> Task instructions
Repeat only the lines below from the one containing "clk x n u.toNNReal" through the one containing "(hu : u ∈ Icc", inclusive, exactly as written.

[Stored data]
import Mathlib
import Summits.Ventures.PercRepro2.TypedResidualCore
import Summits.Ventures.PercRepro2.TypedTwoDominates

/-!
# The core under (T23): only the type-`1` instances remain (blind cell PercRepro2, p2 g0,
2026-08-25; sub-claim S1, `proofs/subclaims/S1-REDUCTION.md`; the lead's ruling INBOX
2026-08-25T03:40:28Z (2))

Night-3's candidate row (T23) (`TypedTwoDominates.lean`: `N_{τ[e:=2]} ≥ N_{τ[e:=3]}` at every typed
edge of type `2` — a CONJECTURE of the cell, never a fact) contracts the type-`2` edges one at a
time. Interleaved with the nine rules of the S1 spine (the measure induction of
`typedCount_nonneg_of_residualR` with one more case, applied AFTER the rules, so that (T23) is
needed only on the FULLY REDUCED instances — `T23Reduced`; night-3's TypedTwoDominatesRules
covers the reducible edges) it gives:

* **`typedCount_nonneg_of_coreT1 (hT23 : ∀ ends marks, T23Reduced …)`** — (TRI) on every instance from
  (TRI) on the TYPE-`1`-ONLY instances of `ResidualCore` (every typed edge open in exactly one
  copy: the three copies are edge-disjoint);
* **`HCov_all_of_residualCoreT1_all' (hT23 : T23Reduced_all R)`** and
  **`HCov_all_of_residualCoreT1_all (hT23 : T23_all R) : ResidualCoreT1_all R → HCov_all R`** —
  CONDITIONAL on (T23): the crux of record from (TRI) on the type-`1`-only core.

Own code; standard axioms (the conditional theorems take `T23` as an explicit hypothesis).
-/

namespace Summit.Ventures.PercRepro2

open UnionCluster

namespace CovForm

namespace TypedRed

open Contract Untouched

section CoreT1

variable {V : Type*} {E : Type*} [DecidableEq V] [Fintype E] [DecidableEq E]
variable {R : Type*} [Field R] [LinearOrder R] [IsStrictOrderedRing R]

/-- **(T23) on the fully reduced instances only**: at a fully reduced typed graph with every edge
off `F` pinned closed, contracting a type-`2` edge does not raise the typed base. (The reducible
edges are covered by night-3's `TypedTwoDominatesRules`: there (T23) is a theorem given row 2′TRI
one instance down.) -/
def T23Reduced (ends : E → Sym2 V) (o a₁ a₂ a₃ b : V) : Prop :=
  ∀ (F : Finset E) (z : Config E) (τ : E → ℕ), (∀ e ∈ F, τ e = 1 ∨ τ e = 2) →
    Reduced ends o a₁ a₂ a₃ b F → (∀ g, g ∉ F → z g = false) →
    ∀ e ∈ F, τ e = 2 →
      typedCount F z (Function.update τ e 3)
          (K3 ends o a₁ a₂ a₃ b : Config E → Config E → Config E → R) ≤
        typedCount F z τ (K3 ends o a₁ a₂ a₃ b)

* * *

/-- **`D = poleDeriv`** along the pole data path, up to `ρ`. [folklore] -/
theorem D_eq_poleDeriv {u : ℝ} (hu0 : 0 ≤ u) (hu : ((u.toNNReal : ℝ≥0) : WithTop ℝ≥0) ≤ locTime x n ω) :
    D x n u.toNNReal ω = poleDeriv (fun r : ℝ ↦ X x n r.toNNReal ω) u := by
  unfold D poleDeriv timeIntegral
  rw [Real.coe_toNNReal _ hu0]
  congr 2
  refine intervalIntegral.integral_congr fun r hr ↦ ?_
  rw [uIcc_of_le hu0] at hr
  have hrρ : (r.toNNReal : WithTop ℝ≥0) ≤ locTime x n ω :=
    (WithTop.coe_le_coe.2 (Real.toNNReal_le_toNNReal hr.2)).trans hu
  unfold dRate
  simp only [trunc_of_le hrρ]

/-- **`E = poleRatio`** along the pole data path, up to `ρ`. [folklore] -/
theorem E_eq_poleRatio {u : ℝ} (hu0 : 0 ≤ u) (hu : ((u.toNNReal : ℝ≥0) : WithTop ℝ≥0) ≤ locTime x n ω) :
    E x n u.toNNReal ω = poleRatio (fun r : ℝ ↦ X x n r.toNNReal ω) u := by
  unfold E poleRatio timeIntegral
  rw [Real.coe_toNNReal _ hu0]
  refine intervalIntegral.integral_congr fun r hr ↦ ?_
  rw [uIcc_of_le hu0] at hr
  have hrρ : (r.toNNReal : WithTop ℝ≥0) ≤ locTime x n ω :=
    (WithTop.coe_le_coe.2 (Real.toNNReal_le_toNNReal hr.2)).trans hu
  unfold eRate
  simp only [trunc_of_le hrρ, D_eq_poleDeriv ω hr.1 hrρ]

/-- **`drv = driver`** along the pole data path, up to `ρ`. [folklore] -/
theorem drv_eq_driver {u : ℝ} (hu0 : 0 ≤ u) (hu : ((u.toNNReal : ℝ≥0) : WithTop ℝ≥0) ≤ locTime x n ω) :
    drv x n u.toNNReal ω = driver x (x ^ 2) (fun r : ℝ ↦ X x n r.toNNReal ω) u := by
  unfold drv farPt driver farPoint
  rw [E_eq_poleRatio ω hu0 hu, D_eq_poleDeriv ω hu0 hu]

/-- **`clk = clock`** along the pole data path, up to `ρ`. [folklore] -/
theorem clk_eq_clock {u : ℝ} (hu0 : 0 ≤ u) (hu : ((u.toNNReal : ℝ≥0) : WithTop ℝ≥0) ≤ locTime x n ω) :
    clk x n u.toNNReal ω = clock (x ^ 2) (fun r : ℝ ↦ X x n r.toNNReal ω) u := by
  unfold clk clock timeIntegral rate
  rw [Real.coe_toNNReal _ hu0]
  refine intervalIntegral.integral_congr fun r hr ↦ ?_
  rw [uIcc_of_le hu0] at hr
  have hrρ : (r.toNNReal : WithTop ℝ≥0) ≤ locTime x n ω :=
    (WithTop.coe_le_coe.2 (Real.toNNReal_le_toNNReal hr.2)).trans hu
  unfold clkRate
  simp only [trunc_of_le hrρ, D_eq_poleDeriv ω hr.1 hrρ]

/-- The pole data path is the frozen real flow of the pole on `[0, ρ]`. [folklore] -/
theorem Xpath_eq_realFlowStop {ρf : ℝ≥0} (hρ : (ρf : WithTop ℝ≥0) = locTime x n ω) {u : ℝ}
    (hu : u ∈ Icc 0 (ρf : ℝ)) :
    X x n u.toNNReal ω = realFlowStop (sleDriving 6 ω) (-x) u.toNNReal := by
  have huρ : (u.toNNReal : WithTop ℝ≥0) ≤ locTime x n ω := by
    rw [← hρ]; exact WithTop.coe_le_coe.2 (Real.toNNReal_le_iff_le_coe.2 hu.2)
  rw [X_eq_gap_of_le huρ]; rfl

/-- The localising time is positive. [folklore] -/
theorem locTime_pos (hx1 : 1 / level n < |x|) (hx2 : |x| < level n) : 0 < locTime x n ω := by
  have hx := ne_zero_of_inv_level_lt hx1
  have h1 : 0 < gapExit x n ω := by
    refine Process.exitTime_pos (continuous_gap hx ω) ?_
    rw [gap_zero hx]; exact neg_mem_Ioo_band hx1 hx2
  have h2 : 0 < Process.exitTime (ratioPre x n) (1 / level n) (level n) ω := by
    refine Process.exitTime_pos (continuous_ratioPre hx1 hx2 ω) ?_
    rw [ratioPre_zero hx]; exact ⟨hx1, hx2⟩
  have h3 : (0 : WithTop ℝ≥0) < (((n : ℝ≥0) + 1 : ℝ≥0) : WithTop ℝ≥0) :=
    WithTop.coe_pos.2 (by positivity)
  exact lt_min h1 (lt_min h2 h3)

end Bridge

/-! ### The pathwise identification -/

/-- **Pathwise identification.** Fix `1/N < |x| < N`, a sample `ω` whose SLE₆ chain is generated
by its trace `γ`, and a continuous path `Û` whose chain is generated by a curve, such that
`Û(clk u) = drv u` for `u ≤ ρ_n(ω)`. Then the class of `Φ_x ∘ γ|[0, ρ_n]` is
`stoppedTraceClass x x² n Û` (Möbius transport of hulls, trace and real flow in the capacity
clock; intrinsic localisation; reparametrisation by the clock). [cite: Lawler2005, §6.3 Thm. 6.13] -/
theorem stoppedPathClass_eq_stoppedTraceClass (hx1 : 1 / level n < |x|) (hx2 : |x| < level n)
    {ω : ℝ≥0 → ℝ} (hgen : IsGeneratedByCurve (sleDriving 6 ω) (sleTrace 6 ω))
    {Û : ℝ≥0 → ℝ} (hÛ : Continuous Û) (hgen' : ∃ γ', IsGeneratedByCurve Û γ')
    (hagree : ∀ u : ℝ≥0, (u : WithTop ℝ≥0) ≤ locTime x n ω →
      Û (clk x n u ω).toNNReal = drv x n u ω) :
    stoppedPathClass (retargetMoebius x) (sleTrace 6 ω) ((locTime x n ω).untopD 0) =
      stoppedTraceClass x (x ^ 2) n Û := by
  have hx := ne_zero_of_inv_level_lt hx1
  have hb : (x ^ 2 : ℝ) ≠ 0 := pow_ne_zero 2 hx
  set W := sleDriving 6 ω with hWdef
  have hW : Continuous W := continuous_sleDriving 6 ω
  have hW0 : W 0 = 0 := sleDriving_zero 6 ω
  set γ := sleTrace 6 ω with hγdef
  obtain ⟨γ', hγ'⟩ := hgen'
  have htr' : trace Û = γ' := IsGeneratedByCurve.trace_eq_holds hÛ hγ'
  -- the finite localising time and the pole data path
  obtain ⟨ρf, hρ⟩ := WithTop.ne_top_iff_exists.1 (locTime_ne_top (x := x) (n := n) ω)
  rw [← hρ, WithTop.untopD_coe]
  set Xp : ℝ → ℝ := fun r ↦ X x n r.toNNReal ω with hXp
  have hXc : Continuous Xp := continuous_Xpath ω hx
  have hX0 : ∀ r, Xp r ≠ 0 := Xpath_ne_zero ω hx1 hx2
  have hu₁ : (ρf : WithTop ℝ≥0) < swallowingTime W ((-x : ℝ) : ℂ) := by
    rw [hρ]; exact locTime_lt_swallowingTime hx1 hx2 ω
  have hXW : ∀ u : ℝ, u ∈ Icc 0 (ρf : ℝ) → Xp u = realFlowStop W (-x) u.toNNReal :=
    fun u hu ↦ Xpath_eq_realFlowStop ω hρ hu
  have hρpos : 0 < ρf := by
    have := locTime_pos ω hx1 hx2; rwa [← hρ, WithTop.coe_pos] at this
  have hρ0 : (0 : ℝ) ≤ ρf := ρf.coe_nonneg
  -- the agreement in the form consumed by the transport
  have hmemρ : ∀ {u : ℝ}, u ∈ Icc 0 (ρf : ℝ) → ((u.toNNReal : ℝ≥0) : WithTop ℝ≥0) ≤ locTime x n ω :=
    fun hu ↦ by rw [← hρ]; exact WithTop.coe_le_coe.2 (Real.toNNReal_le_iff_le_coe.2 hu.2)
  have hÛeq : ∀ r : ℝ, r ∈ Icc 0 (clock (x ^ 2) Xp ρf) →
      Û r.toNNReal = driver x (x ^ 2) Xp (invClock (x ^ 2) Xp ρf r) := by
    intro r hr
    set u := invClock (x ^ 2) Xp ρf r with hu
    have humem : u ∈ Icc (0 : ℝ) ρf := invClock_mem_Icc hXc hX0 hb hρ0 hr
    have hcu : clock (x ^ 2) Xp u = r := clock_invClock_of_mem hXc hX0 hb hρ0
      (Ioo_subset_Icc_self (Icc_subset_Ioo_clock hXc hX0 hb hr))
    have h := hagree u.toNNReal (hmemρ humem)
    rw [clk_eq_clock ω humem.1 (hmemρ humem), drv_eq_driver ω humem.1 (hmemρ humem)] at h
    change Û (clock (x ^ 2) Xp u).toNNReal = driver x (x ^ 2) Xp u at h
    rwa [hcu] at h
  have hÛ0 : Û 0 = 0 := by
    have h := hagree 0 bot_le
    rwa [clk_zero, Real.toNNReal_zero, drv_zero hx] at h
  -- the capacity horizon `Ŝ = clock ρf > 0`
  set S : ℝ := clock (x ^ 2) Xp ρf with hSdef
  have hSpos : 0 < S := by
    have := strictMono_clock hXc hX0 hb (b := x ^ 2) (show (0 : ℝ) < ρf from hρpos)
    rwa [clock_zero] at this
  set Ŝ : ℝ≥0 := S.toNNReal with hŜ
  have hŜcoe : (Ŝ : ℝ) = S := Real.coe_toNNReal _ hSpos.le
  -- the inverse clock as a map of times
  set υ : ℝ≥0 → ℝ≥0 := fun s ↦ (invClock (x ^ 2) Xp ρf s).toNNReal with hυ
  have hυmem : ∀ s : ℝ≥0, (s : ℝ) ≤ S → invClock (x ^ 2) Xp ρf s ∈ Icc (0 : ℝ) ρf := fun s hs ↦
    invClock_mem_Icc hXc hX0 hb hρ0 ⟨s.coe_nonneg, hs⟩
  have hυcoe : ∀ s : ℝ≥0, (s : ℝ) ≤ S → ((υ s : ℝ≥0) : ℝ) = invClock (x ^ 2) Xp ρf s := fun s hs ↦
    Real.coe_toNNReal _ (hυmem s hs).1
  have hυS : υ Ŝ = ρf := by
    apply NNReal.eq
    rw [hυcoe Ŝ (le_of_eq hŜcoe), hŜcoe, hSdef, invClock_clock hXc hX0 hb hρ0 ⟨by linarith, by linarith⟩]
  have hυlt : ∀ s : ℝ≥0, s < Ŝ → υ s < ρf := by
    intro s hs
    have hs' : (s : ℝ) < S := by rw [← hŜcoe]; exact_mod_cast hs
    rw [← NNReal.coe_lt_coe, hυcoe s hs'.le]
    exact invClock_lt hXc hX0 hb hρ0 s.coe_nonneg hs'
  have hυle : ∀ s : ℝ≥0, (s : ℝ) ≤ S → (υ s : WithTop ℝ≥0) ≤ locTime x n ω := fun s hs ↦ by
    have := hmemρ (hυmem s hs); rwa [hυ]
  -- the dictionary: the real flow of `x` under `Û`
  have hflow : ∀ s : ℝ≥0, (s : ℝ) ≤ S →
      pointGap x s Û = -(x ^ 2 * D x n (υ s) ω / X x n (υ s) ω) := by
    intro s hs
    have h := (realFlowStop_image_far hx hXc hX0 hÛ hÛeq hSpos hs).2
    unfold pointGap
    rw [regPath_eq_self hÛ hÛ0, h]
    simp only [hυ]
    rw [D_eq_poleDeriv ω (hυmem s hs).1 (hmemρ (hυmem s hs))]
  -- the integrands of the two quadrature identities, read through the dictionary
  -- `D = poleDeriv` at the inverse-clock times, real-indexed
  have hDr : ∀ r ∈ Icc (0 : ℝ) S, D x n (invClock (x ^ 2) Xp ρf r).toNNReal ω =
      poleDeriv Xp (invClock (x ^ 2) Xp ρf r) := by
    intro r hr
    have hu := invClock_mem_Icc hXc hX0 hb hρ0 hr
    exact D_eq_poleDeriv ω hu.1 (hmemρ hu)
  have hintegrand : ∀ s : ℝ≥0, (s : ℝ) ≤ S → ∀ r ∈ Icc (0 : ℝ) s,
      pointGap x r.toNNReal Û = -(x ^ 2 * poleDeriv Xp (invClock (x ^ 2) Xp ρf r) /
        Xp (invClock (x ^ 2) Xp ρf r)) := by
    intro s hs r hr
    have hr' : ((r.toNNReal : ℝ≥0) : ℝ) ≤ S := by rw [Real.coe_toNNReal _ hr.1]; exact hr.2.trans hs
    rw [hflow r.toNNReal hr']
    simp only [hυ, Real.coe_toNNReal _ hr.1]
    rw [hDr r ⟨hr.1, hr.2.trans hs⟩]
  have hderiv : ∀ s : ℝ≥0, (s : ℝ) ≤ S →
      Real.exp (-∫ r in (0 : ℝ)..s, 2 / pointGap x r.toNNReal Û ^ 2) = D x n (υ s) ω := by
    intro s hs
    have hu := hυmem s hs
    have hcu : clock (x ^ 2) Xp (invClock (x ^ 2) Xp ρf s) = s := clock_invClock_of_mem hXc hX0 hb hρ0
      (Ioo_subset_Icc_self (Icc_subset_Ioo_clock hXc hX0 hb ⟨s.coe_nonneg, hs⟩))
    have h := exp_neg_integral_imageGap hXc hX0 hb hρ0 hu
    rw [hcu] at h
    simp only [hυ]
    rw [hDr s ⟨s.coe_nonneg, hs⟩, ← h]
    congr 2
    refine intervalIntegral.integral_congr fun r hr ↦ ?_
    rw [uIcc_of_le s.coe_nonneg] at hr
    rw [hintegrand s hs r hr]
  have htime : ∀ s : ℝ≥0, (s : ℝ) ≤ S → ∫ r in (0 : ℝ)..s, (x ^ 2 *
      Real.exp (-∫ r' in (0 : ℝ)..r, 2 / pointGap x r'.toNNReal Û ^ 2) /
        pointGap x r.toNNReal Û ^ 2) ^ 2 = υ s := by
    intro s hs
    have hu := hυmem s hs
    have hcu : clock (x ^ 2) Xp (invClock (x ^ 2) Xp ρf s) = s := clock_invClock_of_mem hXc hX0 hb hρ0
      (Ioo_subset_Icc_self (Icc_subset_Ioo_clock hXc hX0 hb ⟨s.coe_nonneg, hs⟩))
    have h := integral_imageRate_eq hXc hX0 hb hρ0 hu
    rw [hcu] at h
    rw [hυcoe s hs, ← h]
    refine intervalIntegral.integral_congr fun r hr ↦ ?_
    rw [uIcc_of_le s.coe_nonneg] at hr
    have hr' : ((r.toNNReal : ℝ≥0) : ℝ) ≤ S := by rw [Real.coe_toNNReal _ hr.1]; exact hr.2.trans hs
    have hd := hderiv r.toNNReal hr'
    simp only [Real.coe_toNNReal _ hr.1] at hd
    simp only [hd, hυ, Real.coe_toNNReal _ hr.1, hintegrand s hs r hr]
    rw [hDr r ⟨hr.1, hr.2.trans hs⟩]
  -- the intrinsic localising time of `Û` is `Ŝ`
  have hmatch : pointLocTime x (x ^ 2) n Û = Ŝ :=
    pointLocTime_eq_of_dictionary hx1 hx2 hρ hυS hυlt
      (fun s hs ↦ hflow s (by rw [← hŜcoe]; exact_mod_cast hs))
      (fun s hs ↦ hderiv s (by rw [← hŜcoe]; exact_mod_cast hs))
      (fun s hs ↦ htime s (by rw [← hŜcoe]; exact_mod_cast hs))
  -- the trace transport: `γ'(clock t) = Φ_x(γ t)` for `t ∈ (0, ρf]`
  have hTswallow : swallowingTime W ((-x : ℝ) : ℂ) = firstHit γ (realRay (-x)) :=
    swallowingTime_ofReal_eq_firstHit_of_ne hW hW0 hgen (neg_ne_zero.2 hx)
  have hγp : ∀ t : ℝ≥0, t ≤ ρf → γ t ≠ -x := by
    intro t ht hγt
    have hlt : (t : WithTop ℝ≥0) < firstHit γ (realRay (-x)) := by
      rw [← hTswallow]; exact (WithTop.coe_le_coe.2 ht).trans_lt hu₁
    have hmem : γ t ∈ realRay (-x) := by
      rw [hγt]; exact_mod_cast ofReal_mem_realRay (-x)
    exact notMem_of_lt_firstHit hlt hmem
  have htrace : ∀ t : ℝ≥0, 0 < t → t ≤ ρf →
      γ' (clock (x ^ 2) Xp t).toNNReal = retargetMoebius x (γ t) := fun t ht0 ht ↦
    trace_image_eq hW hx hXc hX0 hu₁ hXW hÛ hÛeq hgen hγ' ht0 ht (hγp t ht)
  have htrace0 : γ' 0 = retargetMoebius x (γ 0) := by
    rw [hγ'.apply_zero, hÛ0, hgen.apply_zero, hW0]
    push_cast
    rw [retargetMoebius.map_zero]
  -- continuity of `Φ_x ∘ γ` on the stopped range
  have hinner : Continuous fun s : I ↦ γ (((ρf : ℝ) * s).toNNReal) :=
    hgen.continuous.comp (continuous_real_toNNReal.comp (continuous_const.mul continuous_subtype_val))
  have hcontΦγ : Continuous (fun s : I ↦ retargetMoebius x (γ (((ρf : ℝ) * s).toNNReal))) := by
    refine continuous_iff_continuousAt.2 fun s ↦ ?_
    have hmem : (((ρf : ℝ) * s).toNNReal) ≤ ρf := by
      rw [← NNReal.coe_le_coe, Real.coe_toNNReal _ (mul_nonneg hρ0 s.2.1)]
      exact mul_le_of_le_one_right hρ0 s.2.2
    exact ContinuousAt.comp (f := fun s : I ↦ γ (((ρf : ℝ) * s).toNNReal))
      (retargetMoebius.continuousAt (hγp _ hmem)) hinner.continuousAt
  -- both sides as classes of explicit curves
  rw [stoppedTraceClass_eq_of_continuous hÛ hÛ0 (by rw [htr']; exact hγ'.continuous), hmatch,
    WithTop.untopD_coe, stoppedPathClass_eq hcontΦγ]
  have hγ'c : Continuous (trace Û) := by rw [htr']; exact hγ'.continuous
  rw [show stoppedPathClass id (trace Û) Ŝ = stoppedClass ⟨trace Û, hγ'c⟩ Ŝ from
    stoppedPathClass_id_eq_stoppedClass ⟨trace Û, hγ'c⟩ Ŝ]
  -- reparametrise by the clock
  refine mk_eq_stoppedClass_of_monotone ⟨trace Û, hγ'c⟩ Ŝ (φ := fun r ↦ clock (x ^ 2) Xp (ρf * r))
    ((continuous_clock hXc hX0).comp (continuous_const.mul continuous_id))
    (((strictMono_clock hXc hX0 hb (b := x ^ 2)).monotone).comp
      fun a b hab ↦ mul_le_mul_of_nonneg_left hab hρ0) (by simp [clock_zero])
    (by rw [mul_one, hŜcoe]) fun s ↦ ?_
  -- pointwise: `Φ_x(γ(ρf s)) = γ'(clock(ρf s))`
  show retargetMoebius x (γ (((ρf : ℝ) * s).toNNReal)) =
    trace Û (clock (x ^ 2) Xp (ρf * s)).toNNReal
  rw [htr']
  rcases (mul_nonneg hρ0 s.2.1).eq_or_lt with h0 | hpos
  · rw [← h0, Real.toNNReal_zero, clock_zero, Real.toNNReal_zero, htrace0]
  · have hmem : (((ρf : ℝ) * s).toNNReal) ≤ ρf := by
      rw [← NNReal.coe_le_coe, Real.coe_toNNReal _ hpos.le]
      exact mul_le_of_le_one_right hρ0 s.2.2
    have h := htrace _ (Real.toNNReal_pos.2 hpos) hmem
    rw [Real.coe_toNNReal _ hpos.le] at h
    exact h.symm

* * *

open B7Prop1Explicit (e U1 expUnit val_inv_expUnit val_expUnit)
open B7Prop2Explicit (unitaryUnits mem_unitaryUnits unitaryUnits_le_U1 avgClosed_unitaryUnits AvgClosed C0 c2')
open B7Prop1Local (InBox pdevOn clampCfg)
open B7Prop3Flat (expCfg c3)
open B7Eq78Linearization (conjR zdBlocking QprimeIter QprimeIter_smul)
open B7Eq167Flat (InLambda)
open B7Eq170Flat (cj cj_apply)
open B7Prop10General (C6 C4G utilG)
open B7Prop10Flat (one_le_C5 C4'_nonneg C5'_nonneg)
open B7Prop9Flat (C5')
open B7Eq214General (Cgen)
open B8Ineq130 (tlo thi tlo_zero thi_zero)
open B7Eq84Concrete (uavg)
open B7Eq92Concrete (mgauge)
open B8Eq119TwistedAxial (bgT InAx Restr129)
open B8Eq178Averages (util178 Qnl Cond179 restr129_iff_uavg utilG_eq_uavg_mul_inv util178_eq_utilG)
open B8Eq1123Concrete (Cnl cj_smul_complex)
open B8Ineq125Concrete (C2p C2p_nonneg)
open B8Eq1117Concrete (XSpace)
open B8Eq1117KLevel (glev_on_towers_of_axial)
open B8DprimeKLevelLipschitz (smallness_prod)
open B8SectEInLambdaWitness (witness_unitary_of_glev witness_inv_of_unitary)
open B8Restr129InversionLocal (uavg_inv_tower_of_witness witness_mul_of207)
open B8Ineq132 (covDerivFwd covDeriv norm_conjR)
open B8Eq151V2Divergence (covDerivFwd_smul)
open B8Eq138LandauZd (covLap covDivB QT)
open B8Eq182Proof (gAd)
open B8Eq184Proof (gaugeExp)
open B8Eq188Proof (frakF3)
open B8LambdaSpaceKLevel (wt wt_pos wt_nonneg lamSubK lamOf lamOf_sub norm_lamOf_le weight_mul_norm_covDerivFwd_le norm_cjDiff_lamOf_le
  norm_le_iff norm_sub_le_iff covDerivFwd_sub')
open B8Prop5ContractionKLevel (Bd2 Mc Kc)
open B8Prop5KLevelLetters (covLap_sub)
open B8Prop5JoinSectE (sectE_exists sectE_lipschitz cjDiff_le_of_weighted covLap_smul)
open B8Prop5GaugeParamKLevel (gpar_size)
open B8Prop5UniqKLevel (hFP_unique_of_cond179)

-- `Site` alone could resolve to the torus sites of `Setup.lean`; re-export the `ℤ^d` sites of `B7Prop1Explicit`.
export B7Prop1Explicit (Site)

> Result of the task
    clk x n u.toNNReal ω = clock (x ^ 2) (fun r : ℝ ↦ X x n r.toNNReal ω) u := by
  unfold clk clock timeIntegral rate
  rw [Real.coe_toNNReal _ hu0]
  refine intervalIntegral.integral_congr fun r hr ↦ ?_
  rw [uIcc_of_le hu0] at hr
  have hrρ : (r.toNNReal : WithTop ℝ≥0) ≤ locTime x n ω :=
    (WithTop.coe_le_coe.2 (Real.toNNReal_le_toNNReal hr.2)).trans hu
  unfold clkRate
  simp only [trunc_of_le hrρ, D_eq_poleDeriv ω hr.1 hrρ]

/-- The pole data path is the frozen real flow of the pole on `[0, ρ]`. [folklore] -/
theorem Xpath_eq_realFlowStop {ρf : ℝ≥0} (hρ : (ρf : WithTop ℝ≥0) = locTime x n ω) {u : ℝ}
    (hu : u ∈ Icc 0 (ρf : ℝ)) :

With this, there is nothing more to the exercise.